(Collected data)
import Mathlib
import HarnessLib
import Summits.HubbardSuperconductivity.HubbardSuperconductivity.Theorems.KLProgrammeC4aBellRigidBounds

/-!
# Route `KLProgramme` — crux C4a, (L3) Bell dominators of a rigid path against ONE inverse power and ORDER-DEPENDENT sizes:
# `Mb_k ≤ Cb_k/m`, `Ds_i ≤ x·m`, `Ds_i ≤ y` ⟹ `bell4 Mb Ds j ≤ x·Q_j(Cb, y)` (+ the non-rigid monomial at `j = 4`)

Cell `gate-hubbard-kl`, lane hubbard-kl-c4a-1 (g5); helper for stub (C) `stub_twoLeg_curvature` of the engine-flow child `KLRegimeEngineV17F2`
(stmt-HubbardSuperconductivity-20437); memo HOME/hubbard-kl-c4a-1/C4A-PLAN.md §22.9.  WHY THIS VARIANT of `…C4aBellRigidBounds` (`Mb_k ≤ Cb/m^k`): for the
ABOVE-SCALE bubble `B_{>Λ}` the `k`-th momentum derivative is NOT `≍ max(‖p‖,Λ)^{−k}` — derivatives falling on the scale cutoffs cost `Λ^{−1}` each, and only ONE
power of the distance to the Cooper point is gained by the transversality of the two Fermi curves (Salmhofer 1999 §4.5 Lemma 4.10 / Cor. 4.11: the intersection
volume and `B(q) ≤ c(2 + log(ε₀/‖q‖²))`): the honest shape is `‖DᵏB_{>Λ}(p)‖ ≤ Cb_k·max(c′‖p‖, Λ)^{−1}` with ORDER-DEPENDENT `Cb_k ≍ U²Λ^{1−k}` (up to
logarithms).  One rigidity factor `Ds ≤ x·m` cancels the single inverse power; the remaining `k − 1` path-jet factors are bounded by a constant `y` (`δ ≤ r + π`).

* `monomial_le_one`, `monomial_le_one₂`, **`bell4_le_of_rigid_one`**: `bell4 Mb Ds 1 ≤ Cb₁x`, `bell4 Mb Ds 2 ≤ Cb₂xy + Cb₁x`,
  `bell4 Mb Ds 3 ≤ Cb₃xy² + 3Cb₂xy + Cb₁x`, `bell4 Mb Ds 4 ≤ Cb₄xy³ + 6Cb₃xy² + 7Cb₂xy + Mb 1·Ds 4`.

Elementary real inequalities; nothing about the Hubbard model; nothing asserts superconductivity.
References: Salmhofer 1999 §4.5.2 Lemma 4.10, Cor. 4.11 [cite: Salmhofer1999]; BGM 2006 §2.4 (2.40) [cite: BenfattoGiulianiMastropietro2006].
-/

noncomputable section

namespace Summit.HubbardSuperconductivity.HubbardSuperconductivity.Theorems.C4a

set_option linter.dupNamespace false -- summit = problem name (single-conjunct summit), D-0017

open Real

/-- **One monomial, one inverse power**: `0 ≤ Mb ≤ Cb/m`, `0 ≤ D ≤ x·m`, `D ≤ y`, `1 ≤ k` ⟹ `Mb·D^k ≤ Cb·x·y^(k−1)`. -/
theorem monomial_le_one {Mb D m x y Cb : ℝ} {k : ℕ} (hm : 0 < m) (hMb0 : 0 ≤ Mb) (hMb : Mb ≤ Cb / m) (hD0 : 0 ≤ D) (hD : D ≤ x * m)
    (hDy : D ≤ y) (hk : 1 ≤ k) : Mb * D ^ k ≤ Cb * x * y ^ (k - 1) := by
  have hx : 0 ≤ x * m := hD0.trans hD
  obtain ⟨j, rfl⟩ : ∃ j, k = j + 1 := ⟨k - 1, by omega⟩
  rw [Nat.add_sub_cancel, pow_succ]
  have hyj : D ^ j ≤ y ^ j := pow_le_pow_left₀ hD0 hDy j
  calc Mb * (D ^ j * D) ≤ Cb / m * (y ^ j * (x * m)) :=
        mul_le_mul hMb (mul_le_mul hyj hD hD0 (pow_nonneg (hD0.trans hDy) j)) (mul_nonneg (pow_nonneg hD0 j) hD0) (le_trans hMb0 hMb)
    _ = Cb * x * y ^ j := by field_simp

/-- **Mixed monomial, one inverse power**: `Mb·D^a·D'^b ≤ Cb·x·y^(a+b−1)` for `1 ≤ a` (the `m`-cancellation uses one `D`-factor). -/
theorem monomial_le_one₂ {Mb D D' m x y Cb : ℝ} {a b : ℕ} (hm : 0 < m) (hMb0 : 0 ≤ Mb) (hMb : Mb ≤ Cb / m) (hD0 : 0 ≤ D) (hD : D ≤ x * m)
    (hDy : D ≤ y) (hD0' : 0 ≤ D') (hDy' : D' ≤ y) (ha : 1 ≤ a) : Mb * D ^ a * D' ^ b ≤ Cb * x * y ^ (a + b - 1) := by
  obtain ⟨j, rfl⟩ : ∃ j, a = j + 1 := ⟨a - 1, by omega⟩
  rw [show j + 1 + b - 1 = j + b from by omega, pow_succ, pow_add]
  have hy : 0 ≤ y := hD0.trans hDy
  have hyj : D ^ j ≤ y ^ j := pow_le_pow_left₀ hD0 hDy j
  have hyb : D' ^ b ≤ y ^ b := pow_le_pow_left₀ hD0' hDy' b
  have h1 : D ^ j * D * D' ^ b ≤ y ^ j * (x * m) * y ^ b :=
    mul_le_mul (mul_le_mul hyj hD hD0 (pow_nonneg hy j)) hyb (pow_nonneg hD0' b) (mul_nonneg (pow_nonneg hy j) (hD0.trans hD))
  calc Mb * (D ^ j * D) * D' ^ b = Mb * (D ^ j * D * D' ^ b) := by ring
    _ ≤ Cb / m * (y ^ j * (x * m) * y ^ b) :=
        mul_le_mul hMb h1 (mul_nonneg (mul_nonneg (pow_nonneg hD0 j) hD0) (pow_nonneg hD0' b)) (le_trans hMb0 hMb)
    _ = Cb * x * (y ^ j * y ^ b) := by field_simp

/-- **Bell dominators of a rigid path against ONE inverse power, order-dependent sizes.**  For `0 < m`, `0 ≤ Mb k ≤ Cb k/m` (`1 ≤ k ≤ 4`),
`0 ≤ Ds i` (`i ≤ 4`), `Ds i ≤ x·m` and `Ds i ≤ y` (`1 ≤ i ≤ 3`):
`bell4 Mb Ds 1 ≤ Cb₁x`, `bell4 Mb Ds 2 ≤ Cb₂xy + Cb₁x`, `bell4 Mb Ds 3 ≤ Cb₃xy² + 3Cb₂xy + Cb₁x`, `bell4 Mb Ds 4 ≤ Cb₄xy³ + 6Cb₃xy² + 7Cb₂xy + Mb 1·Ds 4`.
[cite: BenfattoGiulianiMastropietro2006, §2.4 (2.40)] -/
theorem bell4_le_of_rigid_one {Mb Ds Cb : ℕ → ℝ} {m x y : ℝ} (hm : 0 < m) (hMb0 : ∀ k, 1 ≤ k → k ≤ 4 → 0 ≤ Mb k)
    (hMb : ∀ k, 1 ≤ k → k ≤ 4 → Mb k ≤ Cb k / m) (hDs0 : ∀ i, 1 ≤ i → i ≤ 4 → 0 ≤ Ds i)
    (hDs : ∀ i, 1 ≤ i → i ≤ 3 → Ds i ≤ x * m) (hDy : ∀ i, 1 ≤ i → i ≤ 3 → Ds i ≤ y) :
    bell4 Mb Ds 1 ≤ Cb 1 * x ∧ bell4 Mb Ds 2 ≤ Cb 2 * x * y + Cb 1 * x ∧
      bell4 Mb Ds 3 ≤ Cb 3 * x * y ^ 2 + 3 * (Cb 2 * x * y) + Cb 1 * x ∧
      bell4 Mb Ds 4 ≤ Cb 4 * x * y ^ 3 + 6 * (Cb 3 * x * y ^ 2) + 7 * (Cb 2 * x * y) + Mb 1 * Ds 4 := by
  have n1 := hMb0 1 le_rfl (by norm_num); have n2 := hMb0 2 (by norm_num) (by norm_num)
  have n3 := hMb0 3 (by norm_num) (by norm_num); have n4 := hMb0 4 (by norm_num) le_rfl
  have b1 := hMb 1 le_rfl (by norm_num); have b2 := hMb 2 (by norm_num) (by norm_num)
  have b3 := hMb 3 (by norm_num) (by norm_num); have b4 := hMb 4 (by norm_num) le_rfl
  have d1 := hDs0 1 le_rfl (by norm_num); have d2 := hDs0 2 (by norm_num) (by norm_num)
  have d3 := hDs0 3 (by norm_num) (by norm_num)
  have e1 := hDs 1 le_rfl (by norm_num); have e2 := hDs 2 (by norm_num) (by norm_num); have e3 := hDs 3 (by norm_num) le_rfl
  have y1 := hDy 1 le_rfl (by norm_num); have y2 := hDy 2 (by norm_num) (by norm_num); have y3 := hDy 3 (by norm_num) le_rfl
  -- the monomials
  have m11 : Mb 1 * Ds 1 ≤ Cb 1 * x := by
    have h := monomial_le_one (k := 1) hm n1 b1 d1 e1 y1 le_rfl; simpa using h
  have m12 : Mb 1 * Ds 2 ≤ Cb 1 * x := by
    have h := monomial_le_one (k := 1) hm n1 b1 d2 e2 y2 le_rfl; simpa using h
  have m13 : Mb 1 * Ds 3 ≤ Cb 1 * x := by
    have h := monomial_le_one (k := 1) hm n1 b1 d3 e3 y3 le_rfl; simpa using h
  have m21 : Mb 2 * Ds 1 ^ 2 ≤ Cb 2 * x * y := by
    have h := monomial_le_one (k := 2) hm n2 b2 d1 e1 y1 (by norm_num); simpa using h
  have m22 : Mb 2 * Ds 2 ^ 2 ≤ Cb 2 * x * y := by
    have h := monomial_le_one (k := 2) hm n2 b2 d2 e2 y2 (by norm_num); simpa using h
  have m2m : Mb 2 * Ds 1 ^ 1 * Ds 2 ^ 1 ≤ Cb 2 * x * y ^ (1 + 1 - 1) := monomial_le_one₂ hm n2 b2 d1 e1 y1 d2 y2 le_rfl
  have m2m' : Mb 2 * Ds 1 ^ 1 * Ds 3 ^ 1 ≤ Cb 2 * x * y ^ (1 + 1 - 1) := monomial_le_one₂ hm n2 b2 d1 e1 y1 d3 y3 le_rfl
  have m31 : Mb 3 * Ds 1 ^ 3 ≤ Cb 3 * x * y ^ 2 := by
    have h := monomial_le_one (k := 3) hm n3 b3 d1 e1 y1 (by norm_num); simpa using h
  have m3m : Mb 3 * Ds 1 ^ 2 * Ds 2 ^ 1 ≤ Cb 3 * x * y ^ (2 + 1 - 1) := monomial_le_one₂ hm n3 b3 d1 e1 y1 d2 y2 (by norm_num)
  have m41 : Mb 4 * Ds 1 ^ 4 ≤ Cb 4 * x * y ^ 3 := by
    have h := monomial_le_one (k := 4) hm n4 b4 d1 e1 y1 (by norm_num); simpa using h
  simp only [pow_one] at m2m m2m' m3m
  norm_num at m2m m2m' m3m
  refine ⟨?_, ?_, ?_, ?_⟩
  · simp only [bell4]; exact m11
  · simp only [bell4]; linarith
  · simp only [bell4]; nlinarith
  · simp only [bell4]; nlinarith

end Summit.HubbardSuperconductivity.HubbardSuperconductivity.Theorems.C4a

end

==

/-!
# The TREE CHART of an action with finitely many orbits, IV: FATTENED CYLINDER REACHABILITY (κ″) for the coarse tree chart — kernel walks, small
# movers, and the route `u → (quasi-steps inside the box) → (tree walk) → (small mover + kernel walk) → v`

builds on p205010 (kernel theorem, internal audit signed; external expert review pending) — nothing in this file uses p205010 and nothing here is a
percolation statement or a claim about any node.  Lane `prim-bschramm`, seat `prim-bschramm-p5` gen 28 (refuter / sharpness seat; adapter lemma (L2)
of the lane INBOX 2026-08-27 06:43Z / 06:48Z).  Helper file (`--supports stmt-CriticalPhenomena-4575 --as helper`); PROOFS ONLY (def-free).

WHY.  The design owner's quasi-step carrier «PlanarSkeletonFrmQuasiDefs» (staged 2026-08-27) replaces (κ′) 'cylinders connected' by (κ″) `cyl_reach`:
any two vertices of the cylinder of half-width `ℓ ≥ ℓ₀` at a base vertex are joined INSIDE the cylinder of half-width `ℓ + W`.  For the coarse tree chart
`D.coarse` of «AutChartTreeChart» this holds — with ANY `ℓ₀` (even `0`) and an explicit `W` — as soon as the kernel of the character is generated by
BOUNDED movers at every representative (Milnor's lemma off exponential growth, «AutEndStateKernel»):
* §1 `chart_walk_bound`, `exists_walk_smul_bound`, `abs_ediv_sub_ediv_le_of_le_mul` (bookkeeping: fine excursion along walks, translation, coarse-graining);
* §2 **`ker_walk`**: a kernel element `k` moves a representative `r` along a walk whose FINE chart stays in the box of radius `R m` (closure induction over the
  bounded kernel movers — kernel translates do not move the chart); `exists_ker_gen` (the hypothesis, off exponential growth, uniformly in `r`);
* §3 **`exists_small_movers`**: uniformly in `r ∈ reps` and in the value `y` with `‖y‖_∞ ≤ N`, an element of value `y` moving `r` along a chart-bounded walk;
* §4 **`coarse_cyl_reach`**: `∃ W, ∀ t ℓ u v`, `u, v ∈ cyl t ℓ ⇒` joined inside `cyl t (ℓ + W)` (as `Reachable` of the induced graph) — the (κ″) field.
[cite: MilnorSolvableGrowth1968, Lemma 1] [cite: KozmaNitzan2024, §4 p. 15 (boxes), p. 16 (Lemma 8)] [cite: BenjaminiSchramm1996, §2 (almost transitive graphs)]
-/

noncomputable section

- _WORK TO COMPLETE_:
Looking at the entries above, state how many lines contain "against"; give the number alone.

- _SOLUTION_:
2